What Is a Bulge Bracket Bank?
Bulge bracket (BB) banks are the largest and most prominent investment banks in the world. The term originated from the practice of listing lead underwriters in a larger, 'bulging' font on tombstone advertisements for securities offerings. Today, it refers to banks with global scale, full-service capabilities, and dominant market share.
The Bulge Bracket Banks
The traditional bulge bracket includes Goldman Sachs, Morgan Stanley, JPMorgan, Bank of America, and Citigroup. Some definitions also include Barclays, Deutsche Bank, UBS, and Credit Suisse (now part of UBS). These banks compete across all major product areas and geographies.
What Makes Them Different
Bulge brackets offer the full spectrum of financial services: M&A advisory, equity capital markets (IPOs, follow-ons), debt capital markets (investment grade, leveraged finance), sales and trading, equity and credit research, prime brokerage, and wealth management. This breadth allows them to serve the largest corporations and governments on their most complex transactions.
They have true global reach with offices in every major financial center.

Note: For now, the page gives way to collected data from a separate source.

/-- The position part of the split site energy is at most `(N + 1) H` (each half bond and the
pinning energy are bounded by `H`). [folklore] -/
theorem pinnedChain_potSiteEnergy_le (hω : 0 ≤ ω₂) (hl : 0 ≤ lam) (hβ : 0 ≤ β) (γ : ℝ) (N : ℕ)
    (y : Fin N) (x : PhaseSpace N) :
    (pinnedChain ω₂ lam β γ).U (x.1 y) + ∑ j : Fin N,
        ((if j.val = y.val + 1 then (pinnedChain ω₂ lam β γ).V (x.1 j - x.1 y) / 2 else 0) +
          (if y.val = j.val + 1 then (pinnedChain ω₂ lam β γ).V (x.1 y - x.1 j) / 2 else 0)) ≤
      ((N : ℝ) + 1) * (pinnedChain ω₂ lam β γ).hamiltonian N x := by
  have hH0 : 0 ≤ (pinnedChain ω₂ lam β γ).hamiltonian N x :=
    pinnedChain_hamiltonian_nonneg hω hl hβ γ N x
  have hU : (pinnedChain ω₂ lam β γ).U (x.1 y) ≤ (pinnedChain ω₂ lam β γ).hamiltonian N x :=
    pinnedChain_U_le_hamiltonian hω hl hβ γ N x y
  have hV0 : ∀ r : ℝ, 0 ≤ (pinnedChain ω₂ lam β γ).V r := fun r => by
    show 0 ≤ r ^ 2 / 2 + β * r ^ 4 / 4
    positivity
  have hb : ∀ j : Fin N, ((if j.val = y.val + 1 then (pinnedChain ω₂ lam β γ).V (x.1 j - x.1 y) / 2
      else 0) + (if y.val = j.val + 1 then (pinnedChain ω₂ lam β γ).V (x.1 y - x.1 j) / 2 else 0)) ≤
      (pinnedChain ω₂ lam β γ).hamiltonian N x := by
    intro j
    have h1 : (if j.val = y.val + 1 then (pinnedChain ω₂ lam β γ).V (x.1 j - x.1 y) / 2 else 0) ≤
        (pinnedChain ω₂ lam β γ).hamiltonian N x / 2 := by
      split_ifs with hj
      · have := pinnedChain_bond_le_hamiltonian hω hl hβ γ N x (i := y) (j := j) hj
        change (x.1 j - x.1 y) ^ 2 / 2 + β * (x.1 j - x.1 y) ^ 4 / 4 ≤ _ at this
        show ((x.1 j - x.1 y) ^ 2 / 2 + β * (x.1 j - x.1 y) ^ 4 / 4) / 2 ≤ _
        linarith
      · linarith
    have h2 : (if y.val = j.val + 1 then (pinnedChain ω₂ lam β γ).V (x.1 y - x.1 j) / 2 else 0) ≤
        (pinnedChain ω₂ lam β γ).hamiltonian N x / 2 := by
      split_ifs with hj
      · have := pinnedChain_bond_le_hamiltonian hω hl hβ γ N x (i := j) (j := y) hj
        change (x.1 y - x.1 j) ^ 2 / 2 + β * (x.1 y - x.1 j) ^ 4 / 4 ≤ _ at this
        show ((x.1 y - x.1 j) ^ 2 / 2 + β * (x.1 y - x.1 j) ^ 4 / 4) / 2 ≤ _
        linarith
      · linarith
    linarith
  have hsum : ∑ j : Fin N, ((if j.val = y.val + 1 then (pinnedChain ω₂ lam β γ).V (x.1 j - x.1 y) / 2
      else 0) + (if y.val = j.val + 1 then (pinnedChain ω₂ lam β γ).V (x.1 y - x.1 j) / 2 else 0)) ≤
      ∑ _j : Fin N, (pinnedChain ω₂ lam β γ).hamiltonian N x := Finset.sum_le_sum fun j _ => hb j
  rw [Finset.sum_const, Finset.card_univ, Fintype.card_fin, nsmul_eq_mul] at hsum
  linarith
import Summits.Schanuel.Schanuel.Theses.RootDecomp1B

/-!
# RootDecomp1B — round-5 glue «PolarBudgetHypotenuse»: `TightBudgetCoupling → NoSlackFirstFailure → NoDoublyDependentFirstFailure`

Proves the D-0019 glue item `NoDoublyDependentFirstFailureGlue` (stmt-Schanuel-29190) of the split of the round-4 residual
`NoDoublyDependentFirstFailure` (stmt-Schanuel-28105) into `TightBudgetCoupling` (stmt-Schanuel-29188, σ = 0: on the hypotenuse of
the budget triangle) and `NoSlackFirstFailure` (stmt-Schanuel-29189, σ ≥ 1: the declared residual of round 5) — pure case split on
`a + b ≤ 2m + ρ` vs `2m + ρ < a + b` — together with the exactness record `noDoublyDependentFirstFailure_iff_hypotenuse :
DD ⟺ Tight ∧ NoSlack` and the pedigree from `NoEntangledFirstFailure` (stmt-Schanuel-27215).  Port of the lens-4 gen-5 hand-off
`HOME/decomp-schanuel-lens-4/g5/prover/RootDecomp1BBudgetHypotenuse.port.lean` by the census seat (prover role): the two LOCAL COPY
defs deleted (the decls are route constants since rev 10–12), the glue theorem retyped on the route's glue decl; this file defines
nothing; 0 sorry.
-/

set_option linter.dupNamespace false

namespace Summit.Schanuel.Schanuel.Theorems.RootDecomp1BBudgetHypotenuse

open Summit.Schanuel.Schanuel.Theses.RootDecomp1B

/-- THE GLUE ITEM of the round-5 split: Tight → Slack → DD.  At a doubly-dependent first failure with budget
`2m + ρ ≤ a + b`, either `a + b ≤ 2m + ρ` (σ = 0: TightBudgetCoupling concludes) or `2m + ρ < a + b`, i.e.
`2m + ρ + 1 ≤ a + b` on cardinals (σ ≥ 1: NoSlackFirstFailure concludes). -/
theorem noDoublyDependentFirstFailureGlue_holds : NoDoublyDependentFirstFailureGlue :=
  fun hTight hSlack m r hr hIH hB ha hb hT3 =>
    (le_or_gt _ _).elim (fun hσ => hTight m r hr hIH hB ha hb hσ hT3)
      (fun hσ => hSlack m r hr hIH hB ha hb (Cardinal.add_one_le_of_lt hσ) hT3)

/-- DD → Tight (drop the hypotenuse hypothesis). -/
theorem tightBudgetCoupling_of_noDoublyDependent (hDD : NoDoublyDependentFirstFailure) :
    TightBudgetCoupling :=
  fun m r hr hIH hB ha hb _ hT3 => hDD m r hr hIH hB ha hb hT3

/-- DD → Slack (drop the slack hypothesis). -/
theorem noSlackFirstFailure_of_noDoublyDependent (hDD : NoDoublyDependentFirstFailure) :
    NoSlackFirstFailure :=
  fun m r hr hIH hB ha hb _ hT3 => hDD m r hr hIH hB ha hb hT3

/-- The round-5 cut is EXACT: DD ⟺ Tight ∧ Slack. -/
theorem noDoublyDependentFirstFailure_iff_hypotenuse :
    NoDoublyDependentFirstFailure ↔ TightBudgetCoupling ∧ NoSlackFirstFailure :=
  ⟨fun h => ⟨tightBudgetCoupling_of_noDoublyDependent h, noSlackFirstFailure_of_noDoublyDependent h⟩,
    fun h => noDoublyDependentFirstFailureGlue_holds h.1 h.2⟩

/-- Pedigree: the round-3 residual P5 (stmt-Schanuel-27215) implies DD (drop the two side-defect hypotheses),
hence both round-5 pieces. -/
theorem noDoublyDependentFirstFailure_of_noEntangled (h5 : NoEntangledFirstFailure) :
    NoDoublyDependentFirstFailure :=
  fun m r hr hIH hB _ _ hT3 => h5 m r hr hIH hB hT3

/-- Pedigree: P5 27215 ⟹ TightBudgetCoupling. -/
theorem tightBudgetCoupling_of_noEntangled (h5 : NoEntangledFirstFailure) : TightBudgetCoupling :=
  tightBudgetCoupling_of_noDoublyDependent (noDoublyDependentFirstFailure_of_noEntangled h5)

/-- Pedigree: P5 27215 ⟹ NoSlackFirstFailure. -/
theorem noSlackFirstFailure_of_noEntangled (h5 : NoEntangledFirstFailure) : NoSlackFirstFailure :=
  noSlackFirstFailure_of_noDoublyDependent (noDoublyDependentFirstFailure_of_noEntangled h5)

end Summit.Schanuel.Schanuel.Theorems.RootDecomp1BBudgetHypotenuse
import Mathlib.RingTheory.AlgebraicIndependent.Transcendental
import Mathlib.RingTheory.AlgebraicIndependent.AlgebraicClosure
import Mathlib.Analysis.Complex.IsIntegral
import Literature.Barriers.KontsevichZagierPeriods.GrothendieckPeriodConjectureDependence
import Literature.Barriers.Schanuel.AlgebraicIndependenceOfLogarithmsProofs
import Literature.NumberTheory.Transcendental.BakerLogarithmsConclusion
import Literature.NumberTheory.Transcendental.KZProductIdeal
import Literature.NumberTheory.Transcendental.KZKernelConjectureForms
import Literature.NumberTheory.Transcendental.KontsevichZagierProofs
import Mathlib.RingTheory.Localization.Integral
import HarnessLib

/-!
# Barrier (Kontsevich–Zagier): the open consequent `TwoPiILogAlgIndep` — status and proved frontier

Sibling proof file of `GrothendieckPeriodConjectureDependence.lean`, about its named statement
`Literature.Barriers.KontsevichZagierPeriods.TwoPiILogAlgIndep`
(`∀ q : ℚ, 1 < q → AlgebraicIndependent ℚ ![2πi, log q]`), the consequent of the strength
barrier `kzConjecture_implies_twoPiI_log_algIndep`.

## Status of the statement (why there is no `TwoPiILogAlgIndep_holds`)

The source prints the statement as a *prediction* of an open conjecture, not as a theorem:
"Exemple 10.3 (les logarithmes). Soit `q > 1` un nombre rationnel. … Comme le groupe de Galois
motivique est de dimension 2, la conjecture des périodes de Grothendieck prédit que les nombres
`2πi` et `log q` sont algébriquement indépendants." [Fresan2024, Ex. 10.3, p. 139]. It is open:
`2πi = 2 log(−1)` and `log q` are `ℚ`-linearly independent logarithms of algebraic numbers, so
the statement is the case `n = 2` of the conjecture of algebraic independence of logarithms of
algebraic numbers, "Conjecture 1.1 … Let `λ₁, …, λₙ` be `ℚ`-linearly independent elements of `L`.
Then `λ₁, …, λₙ` are algebraically independent" [Waldschmidt2005, §1 Conj. 1.1] (tree:
`Literature.Barriers.Schanuel.AlgIndepLogarithms`, undischarged for the same reason, see
`Literature.Barriers.Schanuel.AlgebraicIndependenceOfLogarithmsProofs`), and already its instance
`q = 2` exhibits two algebraically independent logarithms of algebraic numbers
(`algebraicIndependent_piI_log_two_of_twoPiILogAlgIndep` below), whereas "it is not even known
whether or not there exist two elements of `L` which are algebraically independent over `ℚ`"
[Roy1992, Introduction p. 22]. Hence the statement cannot be discharged from the literature
(CONVENTIONS §4: open conjectures stay `def … : Prop`, never a `theorem`); this file records,
sorry-free, what IS proved about it and where it sits among the tree's conjectures.

## What is proved here

Unconditionally — the proved content of [Fresan2024, Ex. 2.5 and Ex. 10.3]:

* `transcendental_log_ratCast`, `irrational_log_ratCast` — for a rational `q > 0`, `q ≠ 1`,
  `log q` is transcendental ("D'après le théorème d'Hermite-Lindemann, un tel `β` non nul est
  transcendant" [Fresan2024, Ex. 2.5, p. 21]), from the tree's PROVED Hermite–Lindemann theorem
  `Literature.NumberTheory.Transcendental.transcendental_exp_holds` (through
  `Literature.Barriers.Schanuel.transcendental_of_isAlgebraic_cexp`).
* `linearIndependent_twoPiI_log` — `2πi` and `log q` are `ℚ`-linearly independent (imaginary and
  real parts).
* `linearIndependent_one_twoPiI_log` — `1, 2πi, log q` are `ℚ`-linearly independent: the part of
  Example 10.3 that is a theorem (the extension `H¹(𝔾_m, {1, q})` of `ℚ(−1)` by `ℚ(0)` is not
  split, the motivic Galois group has dimension `2`): "[le premier cas signifierait] que `log(q)`
  peut s'écrire comme une combinaison linéaire à coefficients rationnels de `1` et de `2πi` … Or,
  comme `log(q)` est réel et irrationnel, ce n'est pas possible." [Fresan2024, Ex. 10.3, p. 139].
* `linearIndependent_algebraicClosure_one_twoPiI_log` — the strongest statement in print towards
  `TwoPiILogAlgIndep`: `1, 2πi, log q` are linearly independent over the field `ℚ̄` of algebraic
  numbers (Baker: "une combinaison linéaire à coefficients algébriques de logarithmes de nombres
  algébriques non nuls est transcendante pourvu qu'elle ne soit pas nulle" [Fresan2024, Ex. 2.5]),
  from the tree's PROVED Baker theorem `Literature.NumberTheory.Transcendental.bakerFin_holds`
  [BakerTNT1975, Ch. 2 Thm 2.1].

Conditionally — the position of the statement:

* `twoPiILogAlgIndep_of_algIndepLogarithms` — `AlgIndepLogarithms → TwoPiILogAlgIndep` (the case
  `n = 2`, `λ = (2πi, log q)`, `e^λ = (1, q)` of [Waldschmidt2005, §1 Conj. 1.1]);
* `twoPiILogAlgIndep_of_schanuel` — hence Schanuel's conjecture (`∀ n, SchanuelRank n`, the body
  of the summit `Schanuel`) implies it, through
  `Literature.Barriers.Schanuel.algIndepLogarithms_of_schanuel`;
* `algebraicIndependent_piI_log_two_of_twoPiILogAlgIndep` — conversely `TwoPiILogAlgIndep` (at
  `q = 2`, rescaling `2πi ↦ πi`) yields the algebraic independence of `iπ = log(−1)` and `log 2`,
  i.e. two algebraically independent logarithms of algebraic numbers, printed as unknown
  [Roy1992, Introduction p. 22] — the same consequent as
  `Literature.Barriers.Schanuel.algebraicIndependent_piI_log_two_of_algIndepLogarithms`.

The real form of the statement (added 2026-08-15, provefact triage of
`kzConjecture_implies_twoPiI_log_algIndep`):

* `twoPiILogAlgIndep_iff_real` — `TwoPiILogAlgIndep ↔ ∀ q > 1, AlgebraicIndependent ℚ ![π, log q]`
  with `π, log q` REAL (`algebraicIndependent_pair_mul_iff`: rescaling one member of a pair by a
  non-zero algebraic number, here `2i`, preserves algebraic independence over `ℚ` — through the
  algebraic closure of `ℚ` in `ℂ`, Mathlib's `AlgebraicIndependent.algebraicClosure` and
  `restrictScalars`; `algebraicIndependent_ofReal_pair_iff`: `ℝ → ℂ`). This is the form the
  antecedent of the strength barrier `kzConjecture_implies_twoPiI_log_algIndep` can speak to: the
  tree's Kontsevich–Zagier calculus (`Literature.NumberTheory.Transcendental.KZ.IntegralRep`,
  `IntegralRep.value : ℝ`) represents real numbers — a period's real and imaginary parts are
  represented separately [KontsevichZagier2001, §1.1] — and `π`, `log q` (not `2πi`) are values of
  rational integral representations. The implication itself is not proved in the tree: in print
  it is the chain "Conjecture 1 ⟺ the evaluation homomorphism `𝒫 → P` is an isomorphism"
  (asserted without proof [KontsevichZagier2001, §4.1]; "not identical", see
  [HuberWustholz2022, Rem. 13.2 (2)] and [HuberMullerStachPeriods2017, Rem. 13.1.8]) ⟹ the
  Grothendieck period conjecture for every Nori motive [HuberMullerStachPeriods2017, Prop. 13.2.6]
  ⟹ `dim G_mot(H¹(𝔾_m, {1, q})) = 2` [Fresan2024, Ex. 10.3], through the formal period algebra and
  Nori's Tannakian torsor theorem, none of which the tree has ("the (known) fact that the number
  `π` is transcendental follows from this conjecture and Deligne's theory of weights"
  [KontsevichZagier2001, §4.1]).

The barrier reduced to a multiplicative invariant of the calculus (added 2026-08-15, second
provefact pass on `kzConjecture_implies_twoPiI_log_algIndep`; theorems only):

* `algebraicIndependent_int_value_of_kzKernel`, `algebraicIndependent_value_of_kzKernel` — the
  TRANSFER PRINCIPLE behind "Kontsevich–Zagier ⟹ Grothendieck": if `ker eval = relations`
  (`KZKernelConjecture`, equivalent to the rules form of Conjecture 1 by the proved
  `kzKernelConjecture_iff_isRational`) and `θ : KZ.FormalRep →+ A` is any additive invariant of
  the calculus (`θ = 0` on `KZ.relations`) with values in a commutative (`ℚ`-)algebra that is
  multiplicative for the product of integral representations (`KZProduct.lean`,
  `KZProductIdeal.lean`: Fubini `KZ.eval_mul'`, the relations form an ideal), then algebraic
  independence of the symbols `θ[x k]` forces algebraic independence of the numbers
  `value (x k)`: a relation `P(values) = 0` is realised by a formal `ℤ`-combination `c` of nested
  products with `eval c = 0` (`exists_formalRep_eval_map_eq_aeval`), so `c ∈ relations`, so
  `θ c = P(θ-symbols) · θ[x j] = 0`. In print `θ` is the map to formal (motivic) periods and the
  conclusion is genericity of the comparison point: "Dire que l'application per est injective
  (conjecture 10.6) équivaut donc à dire que l'évaluation des fonctions sur le torseur des
  périodes en le point comp est injective … on retrouve la conjecture 10.1"
  [Fresan2024, §10.4, pp. 147–148]; [HuberMullerStachPeriods2017, Prop. 13.2.6].
* `kzConjecture_implies_twoPiI_log_algIndep_of_exists_mulInvariant` (and `_of_mulInvariant`) —
  hence the barrier fact holds as soon as, for each rational `q > 1`, SOME such invariant `θ`
  makes `θ[rπ]`, `θ[r_log q]` algebraically independent for some representations of `π` and
  `log q`. This isolates exactly what a discharge must import from the theory of motives and
  what the tree lacks: the period map from `KZ.FormalRep` to the formal period algebra (sound for
  the four moves of `KZCalculus.lean` — not in print for this calculus, cf.
  [HuberMullerStachPeriods2017, Rem. 13.1.8], [HuberWustholz2022, Rem. 13.2 (2)]) together with
  `dim G_mot(H¹(𝔾_m, {1, q})) = 2` [Fresan2024, Ex. 10.3]. With `θ = KZ.eval` (sound and
  multiplicative) the hypothesis is the consequent itself, so nothing is smuggled: the fact stays
  a named `def` without `_holds`.
* `kzConjecture_implies_twoPiI_log_algIndep_iff_kernelForm`, `…_of_twoPiILogAlgIndep`,
  `…_of_algIndepLogarithms`, `…_of_schanuel`, `algebraicIndependent_piI_log_two_of_kz` — the
  fact against the kernel form; its domination by the open statements `TwoPiILogAlgIndep`,
  `AlgIndepLogarithms` and by Schanuel's conjecture (body of the summit `Schanuel`); and its bite:
  with it, Conjecture 1 exhibits two algebraically independent logarithms of algebraic numbers
  (`iπ`, `log 2`), printed as unknown [Roy1992, Introduction p. 22].

## References

* [Fresan2024] J. Fresán, *Une introduction aux périodes*, Journées X-UPS 2019 (publ. 2024),
  Ex. 2.5 (p. 21), Ex. 10.3 (p. 139), §10.4 (Conj. 10.6, pp. 147–148).
* [Waldschmidt2005] M. Waldschmidt, *Variations on the six exponentials theorem* (2005), §1
  Conjecture 1.1.
* [Roy1992] D. Roy, *Matrices whose coefficients are linear forms in logarithms*, J. Number
  Theory 41 (1992), Introduction p. 22.
* [BakerTNT1975] A. Baker, *Transcendental Number Theory* (1975), Ch. 2 Theorem 2.1.
* [KontsevichZagier2001] M. Kontsevich, D. Zagier, *Periods* (2001), §1.1, §1.2 Conjecture 1,
  §4.1.
* [HuberMullerStachPeriods2017] A. Huber, S. Müller-Stach, *Periods and Nori motives*,
  Ergebnisse 65, Springer (2017), Rem. 13.1.8, Conj. 13.2.1, Prop. 13.2.6.
* [HuberWustholz2022] A. Huber, G. Wüstholz, *Transcendence and linear relations of 1-periods*
  (2022), Rem. 13.2.

## Design notes

* Nothing of `GrothendieckPeriodConjectureDependence.lean` is restated or modified; this file
  only adds theorems (imports: the barrier file, the Schanuel barrier's proof file for
  `AlgIndepLogarithms` and Hermite–Lindemann, `BakerLogarithmsConclusion` for Baker's theorem).
* `log q` for `q : ℚ` is `Real.log (q : ℝ)` coerced to `ℂ`, exactly as in `TwoPiILogAlgIndep`.
* The transfer section imports `KZProductIdeal` (the product on `KZ.FormalRep`, `KZ.eval_mul'`),
  `KZKernelConjectureForms` (kernel form ⟺ rules form) and `KontsevichZagierProofs`
  (`isRealPeriod_log_of_one_le`: `log q` has a rational integral representation). `KZ.FormalRep` is only a non-unital,
  non-associative ring, so monomials are realised as right-nested `List.foldr` products over the
  listed multiset of exponents, and the constant term is avoided by multiplying a relation by one
  variable (`X_j · P`); `ℤ`- and `ℚ`-algebraic independence agree (`ℚ = Frac ℤ`).
-/

noncomputable section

They can execute the largest transactions — multi-billion dollar M&A deals, IPOs, and debt offerings — that require significant balance sheet commitment and distribution capabilities.
Bulge Bracket Culture and Careers
BB banks offer structured analyst programs with extensive training, exposure to large deal teams and marquee transactions, strong exit opportunities (PE, hedge funds), and brand recognition. However, the work can be less entrepreneurial than boutiques, with more hierarchy and larger teams meaning less individual responsibility for juniors.
Bulge Brackets vs. Elite Boutiques
Elite boutiques (Evercore, Lazard, Centerview) compete directly with BBs on M&A advisory. Boutiques often offer more deal responsibility for juniors, focused advisory (no capital markets), and potentially higher per-banker productivity. BBs counter with broader service offerings, larger balance sheets for financing, and global infrastructure.
Choosing a Bulge Bracket
Candidates should consider the bank's strength in their industries of interest, culture and work style, office location, recent deal activity, and exit opportunities. The differences between top BBs are often less important than the specific group (industry coverage vs. product group) and the team's culture.